Dynamic Network Actor Models (Stadtfeld, Hollway and Block, 2017 and Stadtfeld and Block, 2017)

DyNAMi

Dynamic Network Actor Models for interactions (Hoffman et al., 2020)

REM

Relational Event Model (Butts, 2008)

subModel

a character string defining the submodel type. Current options include "choice", "rate" or "choice_coordination"

choice

a multinomial receiver choice model model = "DyNAM" (Stadtfeld and Block, 2017), or the general Relational event model model = "REM" (Butts, 2008). A multinomial group choice model model = "DyNAMi" (Hoffman et al., 2020)

choice_coordination

a multinomial-multinomial model for coordination ties model = "DyNAM" (Stadtfeld, Hollway and Block, 2017)

rate

A individual activity rates model model = "DyNAM" (Stadtfeld and Block, 2017). Two rate models, one for individuals joining groups and one for individuals leaving groups, jointly estimated model = "DyNAMi"(Hoffman et al., 2020)

estimationInit

a list containing lower level technical parameters for estimation. It may contain:

initialParameters

a numeric vector.
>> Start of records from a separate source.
import Summits.QuantumFields.YangMills.Theorems.LuscherReductionTwistedTraceScalingBOCoreTransfer
import Summits.QuantumFields.YangMills.Theorems.LuscherReductionTwistedTraceScalingOrthoTransverseRotation
import Summits.QuantumFields.YangMills.Theorems.LuscherReductionTwistedTraceScalingSlowDisintegrationTubes
import HarnessLib

/-!
# (C2-moments, step (iv-b)) COLOUR REMOVAL IN THE OUTPUT INTEGRATION: against a colour-rotation invariant fibre weight, the conjugated central transfer
# `fpFibreTransfer β Ω W (c⁻¹(oT 1 v)c) 1` integrates like the un-conjugated one — `∫ G(v)·T(c⁻¹(oT 1 v)c) dπ(v) = ∫ G(v)·T(oT 1 v) dπ(v)`
# (memo `Cruxes/NearFlatRatioLaw/Lines/ratepack-v7-moments-g18.md` §5 (A4); route `FlatTubeReduction`, crux K1 `NearFlatRatioLaw` stmt-QuantumFields-24720, line «ratepack_v2» skeleton v6,
# stub `stub_hODpot_A`; seat `ym-line-ftr-p1` g18; R2b1 RECORD rung — no summit statement is proved here)

WHY.  The Cauchy–Schwarz form of the core-transfer defect (`…CoreTransferMomentsCS`) carries colour-averaged reweighted central transfers `∫_c ρ_c·T[m](c⁻¹(oT 1 x')c) dc`; in the output
integration over the fibre point `x'` against the colour-blind weight `𝟙_in(x')e^{−q(x')}e^{−β²‖P_Γx'‖²}` the conjugation by `c` can be removed fibre by fibre, because
`c⁻¹(oT 1 v)c = oT 1 (R_{c⁻¹}v)` on the cap (`…BOCoreTransfer.fpFibreTransfer_conj_orthoTube`, `c⁻¹·1·c = 1`) and `π` is colour-rotation invariant (`orthoTransverse_map_colourRotate`).
* §1 `measurable_fpFibreTransfer_out` — `U ↦ fpFibreTransfer β Ω W U u` is measurable; `conj_one_site_one`;
* §2 ★★ `integral_mul_fpFibreTransfer_conj_eq` — the colour removal identity for any measurable colour-invariant `G`.
HONEST FRAMING: measure-theoretic bookkeeping for a stub of the CONDITIONAL reduction route R2b1 (rate twin); femto rung R2b1 (RECORD label); not infinite volume, not a mass gap,
not Clay.  No defs, no named facts, no `sorry`.
-/

set_option autoImplicit false

noncomputable section

open MeasureTheory Filter Topology Real
open scoped BigOperators
open Literature.MathematicalPhysics.QuantumFieldTheory
open Literature.MathematicalPhysics.QuantumLattice

namespace Summit.QuantumFields.YangMills.Theorems.FemtoTransferGap.TwoLattice.ConstTube

open Summit.QuantumFields.YangMills.Theorems.FemtoTransferGap
open Summit.QuantumFields.YangMills.Theorems.FemtoTransferGap.TwoLattice
open Summit.QuantumFields.YangMills.Theorems.FemtoTransferGap.TwoLattice.Avg
open Summit.QuantumFields.YangMills.Theorems.FemtoTransferGap.TwoLattice.Stiff (LinkSpace)
open Summit.QuantumFields.YangMills.Theorems.TwistedTraceScaling.Negative.R33 (gaugeTransform_const_orthoTube)

variable {L : ℕ} [NeZero L]

/-! ## §1 Measurability in the output point; conjugating the identity -/

/-- `U ↦ fpFibreTransfer β Ω W U u` is measurable. [folklore] -/
theorem measurable_fpFibreTransfer_out (β : ℝ) {Ω : LinkSpace L → ℝ} (hΩ : Measurable Ω) {W : (Site 3 L → SU2) → ℝ} (hW : Measurable W) (u : GaugeConfig 3 1 SU2) :
    Measurable fun U : GaugeConfig 3 L SU2 => fpFibreTransfer L β Ω W U u := by
  haveI : SecondCountableTopology SU2 := secondCountableTopology_su2
  haveI := isFiniteMeasure_orthoTransverse L
  have hK : Measurable fun p : GaugeConfig 3 L SU2 × GaugeConfig 3 L SU2 => transferKernel su2Rep β p.1 p.2 :=
    (continuous_transferKernel su2Rep continuous_su2Rep β).measurable
  have h2 : Measurable fun q : GaugeConfig 3 L SU2 × ((Edge 3 L → Fin 3 → ℝ) × (Site 3 L → SU2)) => gaugeTransform q.2.2 (orthoTube L u q.2.1) := by
    have ha : Measurable fun q : GaugeConfig 3 L SU2 × ((Edge 3 L → Fin 3 → ℝ) × (Site 3 L → SU2)) => (orthoTube L u q.2.1, q.2.2) :=
      ((measurable_orthoTube_right (L := L) u).comp (measurable_fst.comp measurable_snd)).prodMk (measurable_snd.comp measurable_snd)
    have h := (measurable_gaugeAction (L := L)).comp ha
    simpa only [Function.comp_def] using h
  have h3 : Measurable fun q : GaugeConfig 3 L SU2 × ((Edge 3 L → Fin 3 → ℝ) × (Site 3 L → SU2)) => transferKernel su2Rep β q.1 (gaugeTransform q.2.2 (orthoTube L u q.2.1)) := by
    have h := hK.comp (measurable_fst.prodMk h2); simpa only [Function.comp_def] using h
  have hF : Measurable fun q : GaugeConfig 3 L SU2 × ((Edge 3 L → Fin 3 → ℝ) × (Site 3 L → SU2)) =>
      W q.2.2 * transferKernel su2Rep β q.1 (gaugeTransform q.2.2 (orthoTube L u q.2.1)) * Ω (linkEmbed L q.2.1) :=
    ((hW.comp (measurable_snd.comp measurable_snd)).mul h3).mul (hΩ.comp ((measurable_linkEmbed L).comp (measurable_fst.comp measurable_snd)))
  have h := (hF.stronglyMeasurable.integral_prod_right' (ν := (orthoTransverse L).prod (gaugeMeasure L))).measurable
  unfold fpFibreTransfer
  simpa only using h

/-- Conjugating the identity one-site configuration by a constant gauge transformation does nothing. [folklore] -/
theorem conj_one_site_one (c : SU2) : gaugeTransform (fun _ : Site 3 1 => c⁻¹) (1 : GaugeConfig 3 1 SU2) = 1 := by
  funext e; show c⁻¹ * 1 * c⁻¹⁻¹ = 1; group

/-! ## §2 ★★ Colour removal -/

/-- ★★ **COLOUR REMOVAL IN THE OUTPUT INTEGRATION**: for a measurable colour-invariant fibre weight `G` (`G(R_{c⁻¹}v) = G(v)`) and measurable `Ω, W`,
`∫ G(v)·fpFibreTransfer β Ω W (c⁻¹(oT 1 v)c) 1 dπ(v) = ∫ G(v)·fpFibreTransfer β Ω W (oT 1 v) 1 dπ(v)`. [folklore] -/
theorem integral_mul_fpFibreTransfer_conj_eq (β : ℝ) {Ω : LinkSpace L → ℝ} (hΩm : Measurable Ω)
    {W : (Site 3 L → SU2) → ℝ} (hW : Measurable W) (c : SU2)
    {G : (Edge 3 L → Fin 3 → ℝ) → ℝ} (hGm : Measurable G) (hG : ∀ v, G (colourRotate L (fun _ => c⁻¹) v) = G v) :
    ∫ v, G v * fpFibreTransfer L β Ω W (gaugeTransform (fun _ : Site 3 L => c⁻¹) (orthoTube L 1 v)) 1 ∂orthoTransverse L =
      ∫ v, G v * fpFibreTransfer L β Ω W (orthoTube L 1 v) 1 ∂orthoTransverse L := by
  set R : (Edge 3 L → Fin 3 → ℝ) → (Edge 3 L → Fin 3 → ℝ) := colourRotate L (fun _ => c⁻¹) with hR
  set F : (Edge 3 L → Fin 3 → ℝ) → ℝ := fun w => fpFibreTransfer L β Ω W (orthoTube L 1 w) 1 with hF
  have hFm : Measurable F := (measurable_fpFibreTransfer_out β hΩm hW 1).comp (measurable_orthoTube_right (L := L) 1)
  have hRm : Measurable R := measurable_colourRotate L _
  -- a.e. on the cap: `c⁻¹(oT 1 v)c = oT 1 (R v)`
  have hae : ∀ᵐ v ∂orthoTransverse L, G v * fpFibreTransfer L β Ω W (gaugeTransform (fun _ : Site 3 L => c⁻¹) (orthoTube L 1 v)) 1 = (fun w => G w * F w) (R v) := by
    have hnull := orthoTransverse_compl_capBalancedSet (L := L)
    filter_upwards [measure_eq_zero_iff_ae_notMem.mp hnull] with v hv
    have hv' : v ∈ capBalancedSet L := not_not.mp (by simpa using hv)
    show _ = G (R v) * F (R v)
    rw [hF, hR, fpFibreTransfer_conj_orthoTube β Ω W c 1 1 hv', conj_one_site_one, hG]
  rw [integral_congr_ae hae]
  -- change of variables `v ↦ R v` under the rotation invariant `π`
  have hGF : AEStronglyMeasurable (fun w => G w * F w) ((orthoTransverse L).map R) := (hGm.mul hFm).aestronglyMeasurable
  rw [← integral_map hRm.aemeasurable hGF, orthoTransverse_map_colourRotate]

end Summit.QuantumFields.YangMills.Theorems.FemtoTransferGap.TwoLattice.ConstTube

end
It includes initial parameters of the estimation. Default is set to NULL.

fixedParameters

a numeric vector. It specifies which component of the coefficient parameters (intercept included) is fixed and the value it takes during estimation, e.g., if the vector is c(2, NA) then the first component of the parameter is fixed to 2 during the estimation process. Default is set to NULL, i.e. all parameters are estimated. Note that it must be consistent with initialParameters.

maxIterations

maximum number of iterations of the Gauss/Fisher scoring method for the estimation. Default is set to 20.

maxScoreStopCriterion

maximum absolute score criteria for successful convergence. Default value is 0.001

initialDamping

a numeric vector used to declare the initial damping factor for each parameter. It controls the size of the update step during the iterative estimation process. The default is set to 30 when the formula has windowed effects or 10 in another case, see vignette("goldfishEffects").

dampingIncreaseFactor

a numeric value. It controls the factor that increases the damping of the parameters when improvements in the estimation are found.

dampingDecreaseFactor

a numeric value. Controls the factor that decreases the damping of the parameters when no improvements in the estimation are found.

returnIntervalLogL

a logical value. Whether to keep the log-likelihood of each event from the final iteration of the Gauss/Fisher estimation method.

engine

a string indicating the estimation engine to be used. Current options include "default", "default_c", and "gather_compute". The default value is "default", it is an estimation routine implemented in pure R code. "default_c" uses a C implementation of the "default" routine. "gather_compute" uses a C implementation with a different data structure that reduces the time but it can increase the memory usage.

startTime

a numerical value or a date-time character with the same time-zone formatting as the times in event that indicates the starting time to be considered during estimation. Note: it is only use during preprocessing

endTime

a numerical value or a date-time character with the same time-zone formatting as the times in event that indicates the end time to be considered during estimation. Note: it is only use during preprocessing

opportunitiesList

a list containing for each dependent event the list of available nodes for the choice model, this list should be the same length as the dependent events list (ONLY for choice models).

preprocessingInit

a preprocessed.goldfish object computed for the current formula, allows skipping the preprocessing step.

preprocessingOnly

logical indicating whether only preprocessed statistics should be returned rather than a result.goldfish object with the estimated coefficients.

envir

an environment where formula objects and their linked objects are available.

progress

logical indicating whether should print a minimal output to the console of the progress of the preprocessing and estimation processes.

verbose

logical indicating whether should print very detailed intermediate results of the iterative Newton-Raphson procedure; slows down the routine significantly.

Details

Missing data is imputed during the preprocessing stage. For network data missing values are replaced by a zero value, it means that is assuming a not tie/event explicitly. For attributes missing values are replaced by the mean value, if missing values are presented during events updates they are replace by the mean of the attribute in that moment of time.

Value

returns an object of class() "result.goldfish" when preprocessingOnly = FALSE or a preprocessed statistics object of class "preprocessed.goldfish" when preprocessingOnly = TRUE.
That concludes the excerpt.